O CEO da bolsa, Adriano Zanella, afirmou que os bancos nem sequer revelaram que iam encerrar suas contas. O relatório diz:

“Adriano Zanella, CEO da Bitcoin Max, disse que em ambas as situações não houve comunicação formal dos bancos sobre o fechamento de contas. No caso do Banco do Brasil, Zanella afirma que ficou sabendo do bloqueio por intermédio do gerente de sua agência, quando “realizaria uma transferência eletrônica pelo banco”.

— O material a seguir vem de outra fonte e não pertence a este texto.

import Literature.Probability.RandomPlanarGeometry.HexParafermion
import Literature.Probability.RandomPlanarGeometry.HexSAW
import HarnessLib

/-!
# Sketch — crux-ideate stmt-CriticalPhenomena-0808 (HexConjecture), ideator 1, round 1

First-lemma signatures for the two crux idea cards

* `marginal-reflex-wedge-cauchy-kernel` : `IsReflexWedgeTruncation`, `arcEdges`, `ReflexCornerEscape`,
  `ReflexCornerFluxLine`;
* `z2-twist-spinor-parafermion` : `twistCount`, `twistedObservable`, `TwistedVertexRelation`,
  `passageParityRatio`.

Everything is stated over `HexParafermion.lean` / `HexSAW.lean`; nothing is proved here.
-/

namespace Summit.CriticalPhenomena.SAWScalingLimit.Cruxes.HexConjecture.Ideator1

open scoped BigOperators
open Literature.Probability.LatticeModels Literature.Probability.RandomPlanarGeometry.SAW

noncomputable section

/-- The corner boundary mid-edge of the 300° lattice wedge with apex at the hexagon centre `0`:
the vertical edge between the down-face of cell `(0,-1)` (centre `½ - i/(2√3)`, inside) and the
up-face of cell `(0,0)` (centre `½ + i/(2√3)`, in the removed 60° sector). -/
def cornerIn : HexVertex := ((![0, -1] : Site 2), (1 : Fin 2))
def cornerOut : HexVertex := ((![0, 0] : Site 2), (0 : Fin 2))
def cornerEdge : Sym2 HexVertex := s(cornerIn, cornerOut)

/-- `Λ` is the truncated reflex wedge `W_N`: honeycomb vertices at distance `< N` from the apex and
outside the CLOSED sector `0 ≤ arg ≤ π/3`. -/
def IsReflexWedgeTruncation (Λ : Finset HexVertex) (N : ℝ) : Prop :=
  ∀ v : HexVertex, v ∈ Λ ↔
    ‖hexCenter v‖ < N ∧ ¬ (0 ≤ Complex.arg (hexCenter v) ∧ Complex.arg (hexCenter v) ≤ Real.pi / 3)

/-- The far ("arc") boundary mid-edges of `W_N`: boundary edges whose outer endpoint lies outside
the disc (a superset of the true arc; the two ray classes are excluded). -/
def arcEdges (Λ : Finset HexVertex) (N : ℝ) : Set (Sym2 HexVertex) :=
  {z | ∃ u v : HexVertex, z = s(u, v) ∧ hexGraph.Adj u v ∧ v ∈ Λ ∧ u ∉ Λ ∧ N ≤ ‖hexCenter u‖}

/-- FIRST LEMMA (card `marginal-reflex-wedge-cauchy-kernel`): the scale-free escape bound at the
marginal reflex corner. For every truncation radius `N ≥ 1`, the critical parafermion rooted at the
corner edge of the 300° wedge has total modulus at least `cos(π/8)` on the far boundary:
`Σ_{z ∈ arc} |F(z)| ≥ cos(π/8)` (hence the same for the positive masses `Z(z) = F_{σ=0}(z) ≥ |F(z)|`).
Source of the bound: the two rays carry opposite phases in the DCS flux identity (lifted-normal
difference `-8π/3`, times `1-σ = 3/8` gives `-π`), so the identity reads
`e^{-iπ/8}(Z₀ - Z₆₀) + Φ_arc = -i` in units of half an edge, a line missing the origin by `cos(π/8)`. -/
def ReflexCornerEscape : Prop :=
  ∀ (Λ : Finset HexVertex) (N : ℝ), 1 ≤ N → IsReflexWedgeTruncation Λ N →
    Real.cos (Real.pi / 8) ≤
      ∑ᶠ z ∈ arcEdges Λ N,
        ‖hexParafermionicObservable Λ cornerEdge hexCriticalFugacity (5 / 8) z‖

/-- The exact form behind `ReflexCornerEscape`: the far-boundary flux of the critical observable
lies on the line `(1/(2√3))·(-i - e^{-iπ/8}·ℝ)` (here `1/(2√3)` is half the edge length of the
embedded honeycomb, hexagon centres at unit spacing). -/
def ReflexCornerFluxLine : Prop :=
  ∀ (Λ : Finset HexVertex) (N : ℝ), 1 ≤ N → IsReflexWedgeTruncation Λ N →
    ∃ D : ℝ,
      (∑ᶠ p ∈ {p : HexVertex × HexVertex |
          hexGraph.Adj p.1 p.2 ∧ p.2 ∈ Λ ∧ p.1 ∉ Λ ∧ N ≤ ‖hexCenter p.1‖},
        (hexMidpoint s(p.1, p.2) - hexCenter p.2) *
          hexParafermionicObservable Λ cornerEdge hexCriticalFugacity (5 / 8) s(p.1, p.2))
        = (1 / (2 * Real.sqrt 3) : ℂ) *
            (-Complex.I - Complex.exp (-Complex.I * (Real.pi / 8)) * (D : ℂ))

/-! ### Card `z2-twist-spinor-parafermion` -/

/-- Number of edges of the walk `γ : a → z` (the list `a, {v₁,v₂}, …, {vₙ₋₁,vₙ}, z`) lying in the
twist set `C`. -/
def twistCount {Λ : Finset HexVertex} {a z : Sym2 HexVertex} (C : Finset (Sym2 HexVertex))
    (γ : HexMidEdgeSAW Λ a z) : ℕ :=
  ((a :: List.zipWith (fun u w => s(u, w)) γ.verts γ.verts.tail ++ [z]).countP fun e => decide (e ∈ C))

/-- The `C`-twisted parafermionic observable
`F^C(z) = Σ_{γ : a → z} (-1)^{#(E(γ) ∩ C)} e^{-iσW(γ)} x^{ℓ(γ)}`. For `C` the set of edges crossed by a
dual path from a face `f` to the outer face this is the ℤ₂-spinor parafermion branched at `f`
(a section of the flat line bundle with monodromy `-1` about `f`); for `C = ∅` it is the DCS
observable. -/
def twistedObservable (Λ : Finset HexVertex) (a : Sym2 HexVertex) (C : Finset (Sym2 HexVertex))
    (x σ : ℝ) (z : Sym2 HexVertex) : ℂ :=
  ∑ γ : HexMidEdgeSAW Λ a z, (-1 : ℂ) ^ twistCount C γ * γ.weight x σ

/-- FIRST LEMMA (card `z2-twist-spinor-parafermion`): for EVERY finite edge set `C`, the twisted
observable at `x = x_c`, `σ = 5/8` satisfies the Duminil-Copin–Smirnov vertex relation at every
vertex of the domain none of whose three edges lies in `C` (DCS pairs traverse the same edge SET,
so carry the same sign; triplets are untouched away from `C`). -/
def TwistedVertexRelation : Prop :=
  ∀ (Λ : Finset HexVertex), hexDomainSimplyConnected Λ →
    ∀ a ∈ hexDomainBoundary Λ, ∀ (C : Finset (Sym2 HexVertex)),
      ∀ v ∈ Λ, (∀ w : HexVertex, hexGraph.Adj v w → s(v, w) ∉ C) →
        ∀ p q r : HexVertex, hexGraph.Adj v p → hexGraph.Adj v q → hexGraph.Adj v r →
          p ≠ q → q ≠ r → p ≠ r →
          (hexMidpoint s(v, p) - hexCenter v) *
              twistedObservable Λ a C hexCriticalFugacity (5 / 8) s(v, p) +
            (hexMidpoint s(v, q) - hexCenter v) *
              twistedObservable Λ a C hexCriticalFugacity (5 / 8) s(v, q) +
            (hexMidpoint s(v, r) - hexCenter v) *
              twistedObservable Λ a C hexCriticalFugacity (5 / 8) s(v, r) = 0

/-- The normalisation-free boundary ratio: for a ℤ₂-cut `C` from the face `f` and a second boundary
mid-edge `b`, `F^C(b)/F(b) = (Z_even - Z_odd)/(Z_even + Z_odd)` is the passage-parity expectation
`E[(-1)^{1{f right of γ}}]` of the chordal critical SAW `a → b` (lattice factors at `b` cancel); its
conjectural limit in `(ℍ; 0, ∞)` is Schramm–Malus `-cos(arg f)`. Recorded as a definition. -/
def passageParityRatio (Λ : Finset HexVertex) (a b : Sym2 HexVertex)
    (C : Finset (Sym2 HexVertex)) : ℂ :=
  twistedObservable Λ a C hexCriticalFugacity (5 / 8) b /
    hexParafermionicObservable Λ a hexCriticalFugacity (5 / 8) b

end

end Summit.CriticalPhenomena.SAWScalingLimit.Cruxes.HexConjecture.Ideator1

Esta não é a primeira vez que uma bolsa de criptomoedas no país vê o sistema judicial com uma instituição financeira. Em agosto, a bolsa brasileira Waltime venceu uma batalha judicial contra a Caixa Econômica Federal , um banco que congelou suas contas com mais de US $ 200 mil.

Como já é de conhecimento, as exchanges de criptomoedas no Brasil estão sob escrutínio. Em agosto, o governo enviou a eles um questionário de 14 pontos para saber mais sobre seus negócios, e no início deste mês o CADE, órgão de fiscalização antitruste do país, enviou-lhes outro questionário para enfrentar uma multa de US $ 25.000 .

Notavelmente, esses desenvolvimentos vieram em um momento em que a XP Investimentos, a maior empresa de investimentos do Brasil, está lançando sua troca de criptomoedas XDEX . No entanto, a maior bolsa de bitcoin do país, o Mercado Bitcoin, recentemente demitiu “pelo menos” 20 funcionários .

Fundos de investimento no país também receberam sinal verde para investir em moedas criptografadas como bitcoin, embora apenas indiretamente. Isso significa que eles não podem comprar bitcoins, mas podem adquirir derivativos e fundos estrangeiros.